Quote: Originally posted by Plunkett  
What you describe Jessica_B is not only neglectful but it may be outright illegal. I go to a large university so your community college may not be subject to the same regulations as my school, but I bet they are. At my school, we have to follow strict guidelines for hazardous waste disposal based on the EPA's Resource Conservation and Recovery Act (RCRA). All hazardous waste has to be stored in appropriately labeled containers that must stay closed unless waste is actively being added to them. If we are inspected and a waste container is not closed, we get fined. If the waste is considered hazardous and the container is not labeled "hazardous waste", just “waste” is not enough, we get fined. If the container is filled above a certain level, we get fined. You cannot pour anything other than water down the drain. You cannot dispose of volatile organics by letting them evaporate in the fume hood. You can only keep certain compounds like diethyl ether for so long before you have to dispose of them. The list goes on and on.

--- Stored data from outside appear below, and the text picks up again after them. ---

/-- **`p = 13` on `(1/57, 1/56)`: dense degrees.** `0 < j r ≤ 1/5` iff `1 ≤ j ≤ 11`
(`11 r < 11/56 < 1/5 < 12/57 < 12 r`). [cite: AbramovichTemkinWlodarczyk2024, §5] -/
theorem interval56_dense_iff {r : ℚ} (h1 : 1/57 < r) (h2 : r < 1/56) (j : ℕ) :
    (0 < (j : ℚ) * r ∧ (j : ℚ) * r ≤ 1/5) ↔ 1 ≤ j ∧ j ≤ 11 := by
  have hr : 0 < r := by linarith
  constructor
  · rintro ⟨hpos, hle⟩
    constructor
    · rcases Nat.eq_zero_or_pos j with rfl | hj
      · simp at hpos
      · exact hj
    · rcases le_or_gt j 11 with hj | hj
      · exact hj
      · exfalso
        have h12 : (12 : ℚ) ≤ j := by exact_mod_cast (show 12 ≤ j by omega)
        have : 12 * r ≤ (j : ℚ) * r := mul_le_mul_of_nonneg_right h12 hr.le
        linarith
  · rintro ⟨hj1, hj11⟩
    have hj1' : (1 : ℚ) ≤ j := by exact_mod_cast hj1
    have hj11' : (j : ℚ) ≤ 11 := by exact_mod_cast hj11
    constructor
    · exact mul_pos (by linarith) hr
    · have : (j : ℚ) * r ≤ 11 * r := mul_le_mul_of_nonneg_right hj11' hr.le
      linarith

/-- **`p = 13` on `(1/57, 1/56)`: no `U`-point is hit.** `j r ∉ U` for every `j`
(`56u < j < 57u` has no integer solution for `u ∈ U`: the windows are `(11⅔, 11⅞)`, `(12.4, 12.7)`,
`(14, 14¼)`, `(18⅔, 19)`, `(28, 28½)`). [cite: AbramovichTemkinWlodarczyk2024, §5] -/
theorem interval56_not_mem_U {r : ℚ} (h1 : 1/57 < r) (h2 : r < 1/56) (j : ℕ) :
    (j : ℚ) * r ∉ U := by
  rw [mem_U]
  have hj : (0 : ℚ) < j ∨ (j : ℚ) = 0 := by
    rcases Nat.eq_zero_or_pos j with rfl | hj
    · right; simp
    · left; exact_mod_cast hj
  rcases hj with hj | hj
  · rintro (h | h | h | h | h) <;> obtain ⟨ha, hb⟩ := degree_bounds56 h1 h2 hj h
    · have hlo : 11 < j := by exact_mod_cast (show (11 : ℚ) < j by linarith)
      have hhi : j < 12 := by exact_mod_cast (show (j : ℚ) < 12 by linarith)
      omega
    · have hlo : 12 < j := by exact_mod_cast (show (12 : ℚ) < j by linarith)
      have hhi : j < 13 := by exact_mod_cast (show (j : ℚ) < 13 by linarith)
      omega
    · have hlo : 14 < j := by exact_mod_cast (show (14 : ℚ) < j by linarith)
      have hhi : j < 15 := by exact_mod_cast (show (j : ℚ) < 15 by linarith)
      omega
    · have hlo : 18 < j := by exact_mod_cast (show (18 : ℚ) < j by linarith)
      have hhi : j < 19 := by exact_mod_cast (show (j : ℚ) < 19 by linarith)
      omega
    · have hlo : 28 < j := by exact_mod_cast (show (28 : ℚ) < j by linarith)
      have hhi : j < 29 := by exact_mod_cast (show (j : ℚ) < 29 by linarith)
      omega
  · rw [hj]; norm_num
import Summits.KontsevichZagierPeriods.KontsevichZagierPeriods.Theorems.MultiplicationThree.Negative.Pinned
import Literature.NumberTheory.Transcendental.SemialgebraicLineDeriv
import Literature.NumberTheory.Transcendental.KZSemialgebraicComplex

/-!
# `NegativeBranchToMaxCell` (stmt-KontsevichZagierPeriods-14675, route TerasomaMultiplication) — part 1: cells, the level chart

Support item of crux 2 (`MultiplicationThree`): for every rational `s > 0`,
`[Σ_neg = {0<u<1, a<0}, u^(s−1)/√Q(a,u)] ~ [M₃ = {σ ∈ Δ : σ₃ > σ₁, σ₃ > σ₂}, (σ₁σ₂σ₃)^(s−1)]`,
`Q(a,u) = a²(3−a)² − 4ua`, `σ₃ = 3 − σ₁ − σ₂`.

The proof (`TerasomaMultiplicationNegativeBranchToMaxCell.lean`) is a chain of THREE instances of
Kontsevich–Zagier's rule (2) (change of variables), written in the base coordinate `t = a₁(u)`, the
root in `(0,1)` of `t(3−t)² = 4u` (the abscissa of the real 2-torsion point of the level cubic
`E_u : w² = Q(a,u)`): with `u = lev t := t(3−t)²/4` EVERY map of the chain is rational or a square
root, so all side conditions of the tree's `KZ.changeOfVariablesRel` (ℚ-semialgebraic graph,
derivative, injectivity, image, Jacobian identity) are elementary.

This file: the cells `negCell = Σ_neg` (literally the route's domain clause), `midCell =
{0<t<1, t<a, 2a<3−t}`; the level polynomial `lev`, its derivative `levD`, injectivity and
surjectivity of `lev : (0,1) → (0,1)`; `Q`; the literal route integrand `negFun` and the common
intermediate integrand `tFun s (t,a) = levD t · (lev t)^(s−1)/√Q(a, lev t)` (ℚ-semialgebraic via
`KZ.isSemialgebraicFunOn_mellinIntegrand` and the tree's `fun_sqrt`/`div`); and MOVE 1, the level
chart `rootChart (t,a) = (lev t, a)` of `Σ_neg` by itself:
`[Σ_neg, tFun s] − [Σ_neg, negFun s] ∈ KZ.changeOfVariablesRel` (`rootChart_move`).
Parts 2–3 (`…Mobius.lean`, `…Unshear.lean`) are the other two moves. No integrability estimate is
made anywhere: the intermediate representations inherit absolute convergence from the given `r`
through Mathlib's Jacobian criterion. Sources: Kontsevich–Zagier 2001 §1.2 (rules); Cassels 1991
(quartic models of curves of genus one: translation by a 2-torsion point of `w² = ∏(a − eᵢ)` acts on
the `a`-line by a Möbius involution preserving the root set).
-/

noncomputable section

open MeasureTheory Set Real
open scoped BigOperators

namespace Summit.KontsevichZagierPeriods.TerasomaMultiplication.NegativeBranchToMaxCell

open Literature.NumberTheory.Transcendental
open Literature.NumberTheory.Transcendental.KZ
open Literature.ModelTheory.ExponentialFields (IsSemialgebraic)
open MvPolynomial (aeval X C)

/-! ### The cells -/

/-- `Σ_neg = {0 < u < 1, a < 0}` (coordinates `x 0 = u` or `t`, `x 1 = a`), literally the route's
domain clause; it is also the domain of the `t`-chart, `lev` mapping `(0,1)` onto itself. [folklore] -/
def negCell : Set (Fin 2 → ℝ) := {x | 0 < x 0 ∧ x 0 < 1 ∧ x 1 < 0}

/-- The middle cell `{0 < t < 1, t < a, 2a < 3 − t}`: over `t`, the arc of the `a`-line between the
2-torsion abscissa `a₁ = t` and the mirror abscissa `b₁ = (3 − t)/2`. [folklore] -/
def midCell : Set (Fin 2 → ℝ) := {x | 0 < x 0 ∧ x 0 < 1 ∧ x 0 < x 1 ∧ 2 * x 1 < 3 - x 0}

/-- Defining polynomials of `Σ_neg`. [folklore] -/
def negCellPolys : Fin 3 → MvPolynomial (Fin 2) ℚ := ![X 0, 1 - X 0, -X 1]

/-- Defining polynomials of the middle cell. [folklore] -/
def midCellPolys : Fin 4 → MvPolynomial (Fin 2) ℚ := ![X 0, 1 - X 0, X 1 - X 0, 3 - X 0 - 2 * X 1]

/-- `Σ_neg` as a positivity set. [folklore] -/
theorem negCell_eq : negCell = {x | ∀ l, 0 < aeval x (negCellPolys l)} := by
  ext x
  simp only [negCell, mem_setOf_eq, Fin.forall_fin_succ, negCellPolys, Matrix.cons_val_zero,
    Matrix.cons_val_succ, map_sub, map_one, map_neg, MvPolynomial.aeval_X]
  constructor
  · rintro ⟨h0, h1, h2⟩; exact ⟨h0, by linarith, by linarith, fun i => Fin.elim0 i⟩
  · rintro ⟨h0, h1, h2, -⟩; exact ⟨h0, by linarith, by linarith⟩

These are not just good practices, they are the law. I suggest you read up on the RCRA laws and regulations and present your findings to your lab technician. If she dismisses you, go to her superiors. Your school can get into serious trouble if they are found to not be handling hazardous waste properly.

[Edited on 29-9-2017 by Plunkett]

From her description, none of the waste is actually hazardous, and thus probably wouldn't be considered "hazardous waste".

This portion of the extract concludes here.